Excerpts from Anthony Liguori's message of Mon Nov 23 14:16:39 -0200 2009:
> Eduardo Habkost wrote:
> > Excerpts from Anthony Liguori's message of Mon Nov 23 12:49:23 -0200 2009:
<snip>
> >>>       
> >> In our own stable branch, we do not introduce any savevm changes.  I 
> >> would recommend the same policy for RHEL :-)
> >>     
> >
> > But what if you need to add a savevm change to make migration work
> > properly on the stable branch?
> 
> Define "properly".

It depends on many factors: user expectations, written specifications,
documentation. On the pvclock MSR case, it means guests OSes and users
expect the MSR values to be kept by the virtual machine, because that's
how pvclock is expected to work.

> 
> If we have to introduce a new version in VMstate, there are two 
> possibilities.  The first is that we have to backlist the old version 
> because it was fundamentally broken.  This is rare but it happens.  In 
> this case, we would not be able to support migrating from that stable 
> release to any other stable release.  Really unfortunate for users but 
> we would have no other choice.

Well, we may have an option (described below).

> 
> The second is that we introduce a new version but don't blacklist the 
> old.  This means the old version wasn't fundamentally broken.  It also 
> means that the "fix" is a feature.  It makes things better but isn't 
> strictly required.  That gets deferred to the next release.

Unfortunately sometimes you can't defer to the next release.

However, I think there is another possibility to handle the format
change: you can support migration from the old version to a newer
version, but the machine type (or maybe other internal field) is set to
tell that we are running a machine that has the old behavior (e.g. "this
is a machine that doesn't keep the pvclock MSR values").

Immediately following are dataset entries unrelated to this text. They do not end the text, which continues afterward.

import Mathlib
import Summits.Ventures.HodgeRepro.Tier4.Target
import Summits.Ventures.HodgeRepro.Tier4.Line3.Defs
import Summits.Ventures.HodgeRepro.Tier4.Line3.Majorant

/-!
# Tier4/Line3/SylvesterTransfer — the `J`-form of the ball coordinates is the hermitian form at `τ₀` (rung for L3.4 / L3.5)

Blind re-derivation cell `pub-hodge-repro`, Tier 4 «PROVE THE STEP» (README §9–§10), LINE L3, seat t4-L2-p3 on L3.5
`term_dominated` (lead S12234).

The ball coordinates of a vector `x ∈ V(E′)` are `y(x) = C⁻¹ τ₀(x)` (`T4Data.ballCoord`), with `C` the Sylvester matrix
of the signature-`(2,1)` form `H_{τ₀}`: `Cᴴ H_{τ₀} C = ±J` (`IsSylvester`, `X.hC`).  Hence the indefinite form of the
ball coordinates is the hermitian form transported by `τ₀`:

  `(y(x), y(x'))_J = star (y x) ⬝ᵥ (J *ᵥ y x') = ± τ₀ ⟨x, x'⟩_H`

(`ballCoord_J_eq_or`), using `conj (τ₀ x) = τ₀ (c′ x)` for the complex conjugation of the CM field
(`IsCMField.complexEmbedding_complexConj`).  Consequently `‖(y x, y x')_J‖ = ‖τ₀ ⟨x, x'⟩_H‖` (`norm_ballCoord_J`), which
is how a Gram entry LARGE at `τ₀` (the archimedean-size rung, `OffMainOrbit.exists_gram_dev_size`) feeds the majorant
estimate R4 (`Majorant.rung_gaussian_small`): `gaussian_small_of_norm_tau_ge`.

Nothing here asserts anything about the truth of (P); HC_CM is NOT proved by anyone in this repository.
-/

set_option autoImplicit false

noncomputable section

namespace Summit.Ventures.HodgeRepro.Tier4.Line3

open Matrix NumberField
open scoped ComplexConjugate

namespace T4Data

variable (X : T4Data)

/-- `conj (τ₀ t) = τ₀ (c′ t)`: the embedding `τ₀` intertwines `c′` with complex conjugation. -/
theorem conj_tau (t : X.E) : conj (X.τ₀ t) = X.τ₀ (X.c t) :=
  (IsCMField.complexEmbedding_complexConj X.E X.τ₀ t).symm

/-- `Cᴴ H_{τ₀} C = ±J` transposed: `C⁻¹ᴴ J C⁻¹ = ±H_{τ₀}`. -/
theorem inv_conjTranspose_J_inv :
    X.C⁻¹ᴴ * J * X.C⁻¹ = X.H.map X.τ₀ ∨ X.C⁻¹ᴴ * J * X.C⁻¹ = -(X.H.map X.τ₀) := by
  obtain ⟨hCu, hC⟩ := X.hC
  have hCd : IsUnit X.C.det := (Matrix.isUnit_iff_isUnit_det X.C).mp hCu
  have h1 : X.C⁻¹ᴴ * X.Cᴴ = 1 := by
    rw [← Matrix.conjTranspose_mul, Matrix.mul_nonsing_inv X.C hCd, Matrix.conjTranspose_one]
  have h2 : X.C * X.C⁻¹ = 1 := Matrix.mul_nonsing_inv X.C hCd
  have key : ∀ M : Matrix (Fin 3) (Fin 3) ℂ, X.Cᴴ * X.H.map X.τ₀ * X.C = M →
      X.C⁻¹ᴴ * M * X.C⁻¹ = X.H.map X.τ₀ := by
    intro M hM
    rw [← hM]
    calc X.C⁻¹ᴴ * (X.Cᴴ * X.H.map X.τ₀ * X.C) * X.C⁻¹
        = (X.C⁻¹ᴴ * X.Cᴴ) * X.H.map X.τ₀ * (X.C * X.C⁻¹) := by simp only [Matrix.mul_assoc]
      _ = X.H.map X.τ₀ := by rw [h1, h2, Matrix.one_mul, Matrix.mul_one]
  rcases hC with hJ | hJ
  · exact Or.inl (key J hJ)
  · right
    have := key (-J) hJ
    rw [Matrix.mul_neg, Matrix.neg_mul] at this
    rw [← this, neg_neg]

/-- **THE SYLVESTER TRANSFER**: `(y x, y x')_J = ± τ₀ ⟨x, x'⟩_H` for the ball coordinates `y = ballCoord`. -/
theorem ballCoord_J_eq_or (x x' : Fin 3 → X.E) :
    star (X.ballCoord x) ⬝ᵥ (J *ᵥ X.ballCoord x') = X.τ₀ (hform X.c X.H x x') ∨
    star (X.ballCoord x) ⬝ᵥ (J *ᵥ X.ballCoord x') = -X.τ₀ (hform X.c X.H x x') := by
  -- the `τ₀`-images of the vectors
  set v : Fin 3 → ℂ := fun i => X.τ₀ (x i) with hv
  set w : Fin 3 → ℂ := fun i => X.τ₀ (x' i) with hw
  have hmat : star (X.ballCoord x) ⬝ᵥ (J *ᵥ X.ballCoord x') =
      star v ⬝ᵥ ((X.C⁻¹ᴴ * J * X.C⁻¹) *ᵥ w) := by
    simp only [ballCoord]
    rw [Matrix.star_mulVec, Matrix.mulVec_mulVec, ← Matrix.dotProduct_mulVec, Matrix.mulVec_mulVec,
      Matrix.mul_assoc]
  -- `star v ⬝ᵥ (H_{τ₀} *ᵥ w) = τ₀ ⟨x, x'⟩_H`
  have hH : star v ⬝ᵥ (X.H.map X.τ₀ *ᵥ w) = X.τ₀ (hform X.c X.H x x') := by
    simp only [hform, dotProduct, Matrix.mulVec, Matrix.map_apply, map_sum, map_mul, Pi.star_apply, hv, hw,
      Complex.star_def, X.conj_tau]
  rcases X.inv_conjTranspose_J_inv with h | h
  · left
    rw [hmat, h, hH]
  · right
    rw [hmat, h, Matrix.neg_mulVec, dotProduct_neg, hH]

/-- `‖(y x, y x')_J‖ = ‖τ₀ ⟨x, x'⟩_H‖`. -/
theorem norm_ballCoord_J (x x' : Fin 3 → X.E) :
    ‖star (X.ballCoord x) ⬝ᵥ (J *ᵥ X.ballCoord x')‖ = ‖X.τ₀ (hform X.c X.H x x')‖ := by
  rcases X.ballCoord_J_eq_or x x' with h | h
  · rw [h]
  · rw [h, norm_neg]

/-- **R4 THROUGH THE SYLVESTER TRANSFER.** If the Gram entry `⟨x, x'⟩_H` has `τ₀`-size `≥ R`, the product of the
kernel's Gaussians at `y x`, `y x'` is `≤ e^{−2πR}` at EVERY point of the ball. -/
theorem gaussian_small_of_norm_tau_ge (x x' : Fin 3 → X.E) (z : Fin 2 → ℂ) (hz : z ∈ ball) (R : ℝ)
    (hR : R ≤ ‖X.τ₀ (hform X.c X.H x x')‖) :
    Real.exp (-Real.pi * maj (X.ballCoord x) z) * Real.exp (-Real.pi * maj (X.ballCoord x') z) ≤
      Real.exp (-(2 * Real.pi * R)) :=
  rung_gaussian_small (X.ballCoord x) (X.ballCoord x') z hz R (by rw [X.norm_ballCoord_J]; exact hR)

/-- **THE GRAM DEVIATION AT `τ₀` LOWERS THE GRAM ENTRY.** `‖τ₀ ⟨x_i, x_j⟩‖ ≥ ‖τ₀ α‖ − ‖τ₀ ⟨xm_i, xm_j⟩‖` for the deviation
`α = ⟨x_i, x_j⟩ − ⟨xm_i, xm_j⟩`. -/
theorem norm_tau_ge_of_dev (a b : X.E) : ‖X.τ₀ (a - b)‖ - ‖X.τ₀ b‖ ≤ ‖X.τ₀ a‖ := by
  have h := norm_sub_le (X.τ₀ a) (X.τ₀ b)
  rw [← map_sub] at h
  linarith

end T4Data

end Summit.Ventures.HodgeRepro.Tier4.Line3

end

Qemu version x.y.1 would support only the old machine type because it
doesn't have the new fix/feature. Qemu version x.y.2 would support both
machine types, because it has the fix but it will support migration from
x.y.1.

If you have a running guest and you want the pvclock (or other
guest-visible) behavior to change, you have to "move it to new virtual
hardware", meaning you should restart the guest using the new machine
type. Migrating guests would never change their machine type (or the
internal field used just for that), because you can't change the
definition of "guest visible state" of a running virtual machine.

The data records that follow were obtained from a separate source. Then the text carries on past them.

import Mathlib
import Literature.NumberTheory.Automorphic.HilbertModularFormQExpansion
import Literature.NumberTheory.Automorphic.CongruenceSubgroupPropertySL2Field

/-!
# Translations and diagonal units in `g⁻¹ Γ(𝔫) g` for a cusp `g ∈ SL₂(F)`

Stub `stub_conj_principal_congruence` (M-A3) for line Sketch-ideate-r1-k1 of the crux
`HilbertIntegralOverconvergentIsCongruence` (stmt-Langlands-8485).  Section M of the line proves the
Koecher principle (Freitag, *Hilbert Modular Forms*, Ch. I Prop. 4.9 Cor.) at every cusp `g ∈ SL₂(F)`
of a form for `Γ ⊇ Γ(𝔫)`; the slash `f|_k g` transforms under `g⁻¹ Γ(𝔫) g`, and this file supplies
the elements that conjugate is guaranteed to contain: the translations `t = (1 a; 0 1)`, `a` in a
non-zero ideal `𝔪`, and the diagonal units `t = diag(ε, ε⁻¹)`, `ε ≡ 1 (mod 𝔪)`, each in the form
`γ g = g t` with `γ ∈ Γ(𝔫)` (as elements of `SL₂(F)`).  Proof: the tree's
`SL2Rel.exists_conj_Gamma` (file `CongruenceSubgroupPropertySL2Field.lean`: for `𝔪 = D²𝔫`, `D` a
common denominator of the entries of `g`, one has `g Γ(𝔪) g⁻¹ ⊆ Γ(𝔫)` inside `SL₂(F)`), applied to
the elementary matrix `E₁₂(a) ∈ Γ(𝔪)` and to `diag(ε, ε⁻¹) ∈ Γ(𝔪)` (as `ε⁻¹ - 1 = -ε⁻¹ (ε - 1)`).
-/

set_option linter.dupNamespace false

noncomputable section

namespace Summit.Langlands.Langlands.Theorems.HilbertIntegralOverconvergentIsCongruence

open MeasureTheory Complex NumberField
open Literature.NumberTheory.Automorphic Literature.NumberTheory.Automorphic.HilbertModular
open scoped MatrixGroups

/-- For a unit `ε ≡ 1 (mod 𝔪)` also `ε⁻¹ ≡ 1 (mod 𝔪)`, as `ε⁻¹ - 1 = -ε⁻¹ (ε - 1)`. -/
theorem cpc_units_inv_sub_one_mem {R : Type*} [CommRing R] {𝔪 : Ideal R} {ε : Rˣ}
    (hε : (ε : R) - 1 ∈ 𝔪) : ((ε⁻¹ : Rˣ) : R) - 1 ∈ 𝔪 := by
  have hinv : ((ε⁻¹ : Rˣ) : R) - 1 = -((ε⁻¹ : Rˣ) : R) * ((ε : R) - 1) := by
    linear_combination ε.inv_mul
  rw [hinv]
  exact 𝔪.mul_mem_left _ hε

/-- `det (ε 0; 0 ε⁻¹) = 1` for a unit `ε` of a commutative ring. -/
theorem cpc_det_diagUnit {R : Type*} [CommRing R] (ε : Rˣ) :
    Matrix.det !![(ε : R), 0; 0, ((ε⁻¹ : Rˣ) : R)] = 1 := by
  rw [Matrix.det_fin_two_of, Units.mul_inv, zero_mul, sub_zero]

/-- `diag(ε, ε⁻¹) ∈ Γ(𝔪)` for a unit `ε ≡ 1 (mod 𝔪)`. -/
theorem cpc_diagUnit_mem_Gamma {R : Type*} [CommRing R] {𝔪 : Ideal R} {ε : Rˣ}
    (hε : (ε : R) - 1 ∈ 𝔪) :
    (⟨!![(ε : R), 0; 0, ((ε⁻¹ : Rˣ) : R)], cpc_det_diagUnit ε⟩ : SL(2, R)) ∈ Bianchi.Gamma 𝔪 :=
  SL2Rel.mem_Gamma.2 ⟨𝔪.zero_mem, 𝔪.zero_mem, hε, cpc_units_inv_sub_one_mem hε⟩

/-- The image of `diag(ε, ε⁻¹) ∈ SL₂(𝓞 F)` in `SL₂(F)` is the matrix `(ε 0; 0 ε⁻¹)`. -/
theorem cpc_coe_toSL2F_diagUnit {F : Type*} [Field F] [NumberField F] (ε : (𝓞 F)ˣ) :
    ((toSL2F ⟨!![(ε : 𝓞 F), 0; 0, ((ε⁻¹ : (𝓞 F)ˣ) : 𝓞 F)], cpc_det_diagUnit ε⟩ : SL(2, F)) :
        Matrix (Fin 2) (Fin 2) F) = !![((ε : 𝓞 F) : F), 0; 0, (((ε⁻¹ : (𝓞 F)ˣ) : 𝓞 F) : F)] := by
  ext i j
  fin_cases i <;> fin_cases j <;> rfl

/-- The image of `E₁₂(a) ∈ SL₂(𝓞 F)` in `SL₂(F)` is the matrix `(1 a; 0 1)`. -/
theorem cpc_coe_toSL2F_e12 {F : Type*} [Field F] [NumberField F] (a : 𝓞 F) :
    ((toSL2F (SL2Rel.e12 a) : SL(2, F)) : Matrix (Fin 2) (Fin 2) F) = !![1, (a : F); 0, 1] := by
  rw [show toSL2F (SL2Rel.e12 a) = SL2Rel.e12 (a : F) from SL2Rel.map_e12 _ a]
  rfl

/-- **Stub M-A3 (`stub_conj_principal_congruence`).** For `g ∈ SL₂(F)` and a non-zero ideal `𝔫` of
`𝓞 F` there is a non-zero ideal `𝔪` such that `g⁻¹ Γ(𝔫) g` contains the translations `(1 a; 0 1)`,
`a ∈ 𝔪`, and the diagonal matrices `diag(ε, ε⁻¹)` of the units `ε ≡ 1 (mod 𝔪)`: for each such `t`
there is `γ ∈ Γ(𝔫)` with `γ g = g t` in `SL₂(F)`.  (Take `𝔪 = D²𝔫` for a common denominator `D` of
the entries of `g`; Freitag, *Hilbert Modular Forms*, Ch. I §3.) -/
theorem stub_conj_principal_congruence (F : Type) [Field F] [NumberField F] (𝔫 : Ideal (𝓞 F))
    (h𝔫 : 𝔫 ≠ ⊥) (g : SL(2, F)) :
    ∃ 𝔪 : Ideal (𝓞 F), 𝔪 ≠ ⊥ ∧
      (∀ a : 𝓞 F, a ∈ 𝔪 → ∃ t : SL(2, F), (t : Matrix (Fin 2) (Fin 2) F) = !![1, (a : F); 0, 1] ∧
        ∃ γ ∈ Bianchi.Gamma 𝔫, toSL2F γ * g = g * t) ∧
      (∀ ε : (𝓞 F)ˣ, (ε : 𝓞 F) - 1 ∈ 𝔪 → ∃ t : SL(2, F),
        (t : Matrix (Fin 2) (Fin 2) F) = !![((ε : 𝓞 F) : F), 0; 0, (((ε⁻¹ : (𝓞 F)ˣ) : 𝓞 F) : F)] ∧
        ∃ γ ∈ Bianchi.Gamma 𝔫, toSL2F γ * g = g * t) := by
  -- `𝔪 = D²𝔫 ≠ 0` with `g Γ(𝔪) g⁻¹ ⊆ Γ(𝔫)` inside `SL₂(F)` (tree: `SL2Rel.exists_conj_Gamma`)
  obtain ⟨𝔪, h𝔪, -, hconj⟩ := SL2Rel.exists_conj_Gamma (R := 𝓞 F) g h𝔫
  refine ⟨𝔪, h𝔪, fun a ha ↦ ?_, fun ε hε ↦ ?_⟩
  · obtain ⟨γ, hγ, hγeq⟩ := hconj (SL2Rel.e12 a) (SL2Rel.e12_mem_Gamma ha)
    refine ⟨toSL2F (SL2Rel.e12 a), cpc_coe_toSL2F_e12 a, γ, hγ, ?_⟩
    have e : toSL2F γ = g * toSL2F (SL2Rel.e12 a) * g⁻¹ := hγeq
    rw [e, inv_mul_cancel_right]
  · obtain ⟨γ, hγ, hγeq⟩ := hconj _ (cpc_diagUnit_mem_Gamma hε)
    refine ⟨toSL2F ⟨!![(ε : 𝓞 F), 0; 0, ((ε⁻¹ : (𝓞 F)ˣ) : 𝓞 F)], cpc_det_diagUnit ε⟩,
      cpc_coe_toSL2F_diagUnit ε, γ, hγ, ?_⟩
    have e : toSL2F γ = g * toSL2F ⟨!![(ε : 𝓞 F), 0; 0, ((ε⁻¹ : (𝓞 F)ˣ) : 𝓞 F)],
        cpc_det_diagUnit ε⟩ * g⁻¹ := hγeq
    rw [e, inv_mul_cancel_right]

end Summit.Langlands.Langlands.Theorems.HilbertIntegralOverconvergentIsCongruence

(All above just to keep the ability of fixing bugs on guest-visible
behavior while keeping the ability to migrate between different
versions. I am not arguing it is worth all the work, but I am starting
to think it is the only sane solution if we want to keep both
abilities).

The above addresses one point where I think you are right: changing the
definition of "guest visible state" of a running VM isn't something
desirable. We may still disagree about the policy of a stable branch,
but I agree about not changing the savevm format of a running VM.

> 
> >  You can't just tell users "migration is
> > known to be broken on the stable branch, please don't run migrations
> > when using the stable branch". That's the case for the pvclock MSR
> > migration fix.
> >   
> 
> You're assuming that backporting the pvclock change is a bug fix.  It's 
> a new feature as far as I'm concerned and doesn't belong in stable.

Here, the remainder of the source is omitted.